Figure legends:
Figure 1 Geographical distribution and phylogenetic analysis of PEDV positive samples in China (A) Map of PEDV distribution in 17 provinces in China from March 2020 to March 2021. The blue solid triangle indicates the S-INDEL like strains detected in different provinces. Positive and negative departments are labelled with orange and grey. (B) Number of PEDV positive samples collected from China in each month from March 2020 to March 2021. The x-axis represents the month of the year during the study period and the y-axis represents the number of positive samples. S-INDEL like strains are highlighted with solid blue triangle in the x-axis. (C) Phylogenetic analysis of PEDV strains based on 91 S gene sequences identified in this study and 24 reference S gene sequences in Genbank. Multiple nucleotide sequence alignments are performed with ClustalW algorithm using MEGA 6.0 software. A neighbor-joining method based phylogenetic tree is automatically constructed with 1,000 bootstrap replicates using MEGA 6.0 software. The iTOL software is used for the display and annotation of the phylogenetic tree. Labels at branch tips refer to the strain name and GenBank accession number. Red taxa highlight the 91 PEDV S sequences detected in this study. Sequences from different genotypes are marked with different color. GI-a, GI-b, S-INDEL like strain, GII-a, and GII-b are labelled with yellow, blue, green, orange, and grey, respectively.

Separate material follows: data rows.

import Mathlib
import Literature.AlgebraicGeometry.Resolution.BranchContactOrderTransport
import Literature.AlgebraicGeometry.Resolution.ReducedQuadraticTransformBranches
import Literature.AlgebraicGeometry.Resolution.BlowupPointSubalgebra
import HarnessLib

/-!
# The potential of Krull's blow-up tower of a one-dimensional reduced local ring

Topic: `Literature/AlgebraicGeometry/Resolution`. The numerical invariant that bounds Krull's /
Kollár's blow-up tower (Kollár 2007, Alg. 1.100 / Thm. 1.101; Krull 1930, Satz 7) of a
one-dimensional REDUCED Noetherian local ring `R`, branch by branch: for each minimal prime `q`,
the `δ`-invariant `δ(R/q)` of the branch (`CurveDeltaInvariant.lean`), and for each ordered pair
of distinct minimal primes `q ≠ q'` the contact order of the image of `q'` along the branch
`θ_q(R) ≅ R/q ⊆ Frac(R/q)` (`BranchContactOrder.lean`):

  `towerPotential R = Σ_q δ(R/q) + Σ_{q ≠ q'} contactOrder(θ_q(R), θ_q(q'))` (in `ℕ∞`).

This file: the definitions (`branchDelta`, `branchContact`, `towerPotential`) and their
**invariance under ring isomorphisms** (`branchDelta_comap`, `branchContact_comap`,
`towerPotential_eq_of_ringEquiv`). The one-step drop along a local quadratic transform and the
discharge of `Kollar2007_thm_1_101_localChain` are in `OneDimensionalBlowupTowerProof.lean`.
All PROVED; the three definitions are numerical invariants (no named facts).

## Sources

* J. Kollár, *Lectures on Resolution of Singularities*, Ann. of Math. Stud. 166 (2007), §1.4,
  Alg. 1.100, Thm. 1.101. [Kollar2007]
-/

noncomputable section

open IsLocalRing

namespace Literature.AlgebraicGeometry.Resolution

universe u

variable (R : Type u) [CommRing R]

/-! ## Definitions -/

open Classical in
/-- `δ(R/q)`: the `δ`-invariant of the branch `V(q)` (`0` if `q` is not prime). [cite: Kollar2007, §1.4] -/
def branchDelta (q : Ideal R) : ℕ∞ :=
  if hq : q.IsPrime then
    haveI := hq
    curveDelta (R ⧸ q) (FractionRing (R ⧸ q))
  else 0

open Classical in
/-- The contact order of (the image of) `q'` along the branch `θ_q(R) ≅ R/q ⊆ Frac(R/q)`
(`0` if `q` is not prime). [cite: Kollar2007, §1.4] -/
def branchContact (q q' : Ideal R) : ℕ∞ :=
  if hq : q.IsPrime then
    haveI := hq
    contactOrder (branchPoint q).range (branchPoint q '' (q' : Set R))
  else 0

open Classical in
/-- **The tower potential** `Σ_q δ(R/q) + Σ_{q ≠ q'} contactOrder(θ_q(R), θ_q(q'))` over the
minimal primes of `R` (`⊤` if there are infinitely many). [cite: Kollar2007, Alg. 1.100, Thm. 1.101] -/
def towerPotential : ℕ∞ :=
  if h : (minimalPrimes R).Finite then
    ∑ q ∈ h.toFinset, (branchDelta R q + ∑ q' ∈ h.toFinset.erase q, branchContact R q q')
  else ⊤

variable {R}

/-- Unfolding `branchDelta` at a prime. [cite: Kollar2007, §1.4] -/
theorem branchDelta_eq (q : Ideal R) [hq : q.IsPrime] :
    branchDelta R q = curveDelta (R ⧸ q) (FractionRing (R ⧸ q)) := by
  classical
  rw [branchDelta, dif_pos hq]

/-- Unfolding `branchContact` at a prime. [cite: Kollar2007, §1.4] -/
theorem branchContact_eq (q q' : Ideal R) [hq : q.IsPrime] :
    branchContact R q q' = contactOrder (branchPoint q).range (branchPoint q '' (q' : Set R)) := by
  classical
  rw [branchContact, dif_pos hq]

/-- Unfolding `towerPotential` when the minimal primes are finite in number.
[cite: Kollar2007, §1.4] -/
theorem towerPotential_eq (h : (minimalPrimes R).Finite) :
    towerPotential R =
      ∑ q ∈ h.toFinset, (branchDelta R q + ∑ q' ∈ h.toFinset.erase q, branchContact R q q') := by
  classical
  rw [towerPotential, dif_pos h]

/-! ## Invariance under ring isomorphisms -/

section Transport

variable {S : Type u} [CommRing S] (e : R ≃+* S)

/-- Minimal primes correspond under a ring isomorphism: `minimalPrimes R = comap e '' minimalPrimes S`.
[cite: Kollar2007, §1.4] -/
theorem minimalPrimes_eq_image_comap :
    minimalPrimes R = Ideal.comap (e : R →+* S) '' minimalPrimes S := by
  have h := Ideal.comap_minimalPrimes_eq_of_surjective (f := (e : R →+* S)) e.surjective ⊥
  have hbot : (⊥ : Ideal S).comap (e : R →+* S) = ⊥ := by
    rw [← RingHom.ker_eq_comap_bot]
    exact (RingHom.injective_iff_ker_eq_bot _).mp e.injective
  rw [hbot] at h
  exact h

/-- The induced isomorphism of branches `R/comap q ≃ S/q`. [cite: Kollar2007, §1.4] -/
def branchEquiv (q : Ideal S) : R ⧸ q.comap (e : R →+* S) ≃+* S ⧸ q :=
  Ideal.quotientEquiv (q.comap (e : R →+* S)) q e
    (by rw [Ideal.map_comap_of_surjective (e : R →+* S) e.surjective])

/-- **`δ` of corresponding branches agree.** [cite: Kollar2007, §1.4] -/
theorem branchDelta_comap (q : Ideal S) [hq : q.IsPrime] :
    branchDelta R (q.comap (e : R →+* S)) = branchDelta S q := by
  haveI : (q.comap (e : R →+* S)).IsPrime := Ideal.comap_isPrime _ _
  rw [branchDelta_eq, branchDelta_eq]
  exact curveDelta_eq_of_ringEquiv (branchEquiv e q) _ _

/-- **Contact orders of corresponding branches agree.** [cite: Kollar2007, §1.4] -/
theorem branchContact_comap (q q' : Ideal S) [hq : q.IsPrime] :
    branchContact R (q.comap (e : R →+* S)) (q'.comap (e : R →+* S)) = branchContact S q q' := by
  haveI hp : (q.comap (e : R →+* S)).IsPrime := Ideal.comap_isPrime _ _
  rw [branchContact_eq, branchContact_eq]
  -- the isomorphism of branch fraction fields
  let ε := branchEquiv e q
  let E : FractionRing (R ⧸ q.comap (e : R →+* S)) ≃+* FractionRing (S ⧸ q) :=
    IsFractionRing.ringEquivOfRingEquiv ε
  have hE : ∀ r : R, E (branchPoint (q.comap (e : R →+* S)) r) = branchPoint q (e r) := by
    intro r
    have h1 : branchPoint (q.comap (e : R →+* S)) r =
        algebraMap _ (FractionRing (R ⧸ q.comap (e : R →+* S)))
          (Ideal.Quotient.mk (q.comap (e : R →+* S)) r) := rfl
    have h2 : branchPoint q (e r) = algebraMap _ (FractionRing (S ⧸ q)) (Ideal.Quotient.mk q (e r)) :=
      rfl
    rw [h1, h2, IsFractionRing.ringEquivOfRingEquiv_algebraMap]
    exact congrArg _ (Ideal.quotientEquiv_mk _ _ e _ r)
  have h1 : ((branchPoint (q.comap (e : R →+* S))).range).map (E : _ →+* _) = (branchPoint q).range := by
    ext x
    constructor
    · rintro ⟨_, ⟨r, rfl⟩, rfl⟩
      exact ⟨e r, (hE r).symm⟩
    · rintro ⟨s, rfl⟩
      exact ⟨branchPoint _ (e.symm s), ⟨e.symm s, rfl⟩, by
        change E _ = _; rw [hE, e.apply_symm_apply]⟩
  have h2 : E '' (branchPoint (q.comap (e : R →+* S)) '' (q'.comap (e : R →+* S) : Set R)) =
      branchPoint q '' (q' : Set S) := by
    ext x
    constructor
    · rintro ⟨_, ⟨r, hr, rfl⟩, rfl⟩
      exact ⟨e r, hr, (hE r).symm⟩
    · rintro ⟨s, hs, rfl⟩
      refine ⟨branchPoint _ (e.symm s), ⟨e.symm s, ?_, rfl⟩, by rw [hE, e.apply_symm_apply]⟩
      change (e : R →+* S) (e.symm s) ∈ q'
      rw [RingEquiv.coe_toRingHom, e.apply_symm_apply]; exact hs
  rw [← contactOrder_map_ringEquiv E, h1, h2]

include e in
/-- **The tower potential is invariant under ring isomorphisms.** [cite: Kollar2007, §1.4] -/
theorem towerPotential_eq_of_ringEquiv : towerPotential R = towerPotential S := by
  classical
  by_cases hS : (minimalPrimes S).Finite
  · have hR : (minimalPrimes R).Finite := by
      rw [minimalPrimes_eq_image_comap e]; exact hS.image _
    rw [towerPotential_eq hR, towerPotential_eq hS]
    -- reindex along `q ↦ comap e q`
    have hinj : Function.Injective (Ideal.comap (e : R →+* S)) :=
      Ideal.comap_injective_of_surjective _ e.surjective
    have hF : hR.toFinset = hS.toFinset.image (Ideal.comap (e : R →+* S)) := by
      ext q
      rw [Set.Finite.mem_toFinset, Finset.mem_image, minimalPrimes_eq_image_comap e]
      simp only [Set.mem_image, Set.Finite.mem_toFinset]
    rw [hF, Finset.sum_image fun a _ b _ h => hinj h]
    refine Finset.sum_congr rfl fun q hq => ?_
    haveI : q.IsPrime := ((Set.Finite.mem_toFinset _).mp hq).1.1
    rw [branchDelta_comap e q, ← Finset.image_erase hinj, Finset.sum_image fun a _ b _ h => hinj h]
    congr 1
    refine Finset.sum_congr rfl fun q' _ => ?_
    exact branchContact_comap e q q'
  · have hR : ¬ (minimalPrimes R).Finite := fun hR => hS (by
      have := hR.image (Ideal.map (e : R →+* S))
      refine this.subset ?_
      intro q hq
      refine ⟨q.comap (e : R →+* S), ?_, Ideal.map_comap_of_surjective _ e.surjective _⟩
      rw [minimalPrimes_eq_image_comap e]; exact ⟨q, hq, rfl⟩)
    classical
    rw [towerPotential, towerPotential, dif_neg hR, dif_neg hS]

end Transport

end Literature.AlgebraicGeometry.Resolution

Figure 2 Molecular characterization of the emergent PEDV strains. (A) Alignment of partial S protein sequences of 7 S-INDEL like strains in this study and the prototype S-INDEL strains in the United States (OH851 and Minnesota58), South Korea (KNU-1406-1), and China (ZL29). (B) Locations of unique amino acid (aa) insertions identified in the 91 detected sequences. The symbol“-”indicates an aa deletion. Unique variations of aa are labelled with yellow.
Figure 3 Recombination analysis of six S-INDEL like strains.The recombinant events are identified by using a Simplot analysis. The query sequences from CH/HNBR/01/2021 (A), CH/JSXZ/12/2020 (B), CH/SCYB/12/2020 (C), CH/SCGA/03/2021(D), CH/SCST/04/2020 (E), and CH/HNSQ/02/2021(F) were used to compare with the parental sequences FR/001/2014 and AJ1102. The x-axis indicates the S gene sequences, and the y-axis represents the similarity value. The regions of recombinant breakpoint are shown within two red lines.
Figure 4 Comparison of the antigen epitopes of S proteins of field strains and the vaccine strains . Dots indicate the amino acids which are identical to those of reference strains. The colored amino acids indicate the mutations in the neutralizing epitopes S1A, COE, SS2, SS6, and 2C10.
Figure 5 Phylogenetic analysis based on the S genes of S-INDEL like strains and the reference S-INDEL strains around the world. The evolutionary tree was constructed by the neighbor-joining method using MEGA6 software. Bootstrap values are indicated for each node, based on 1,000 replicates. The positions of seven S-INDEL like strain are annotated by solid black circles.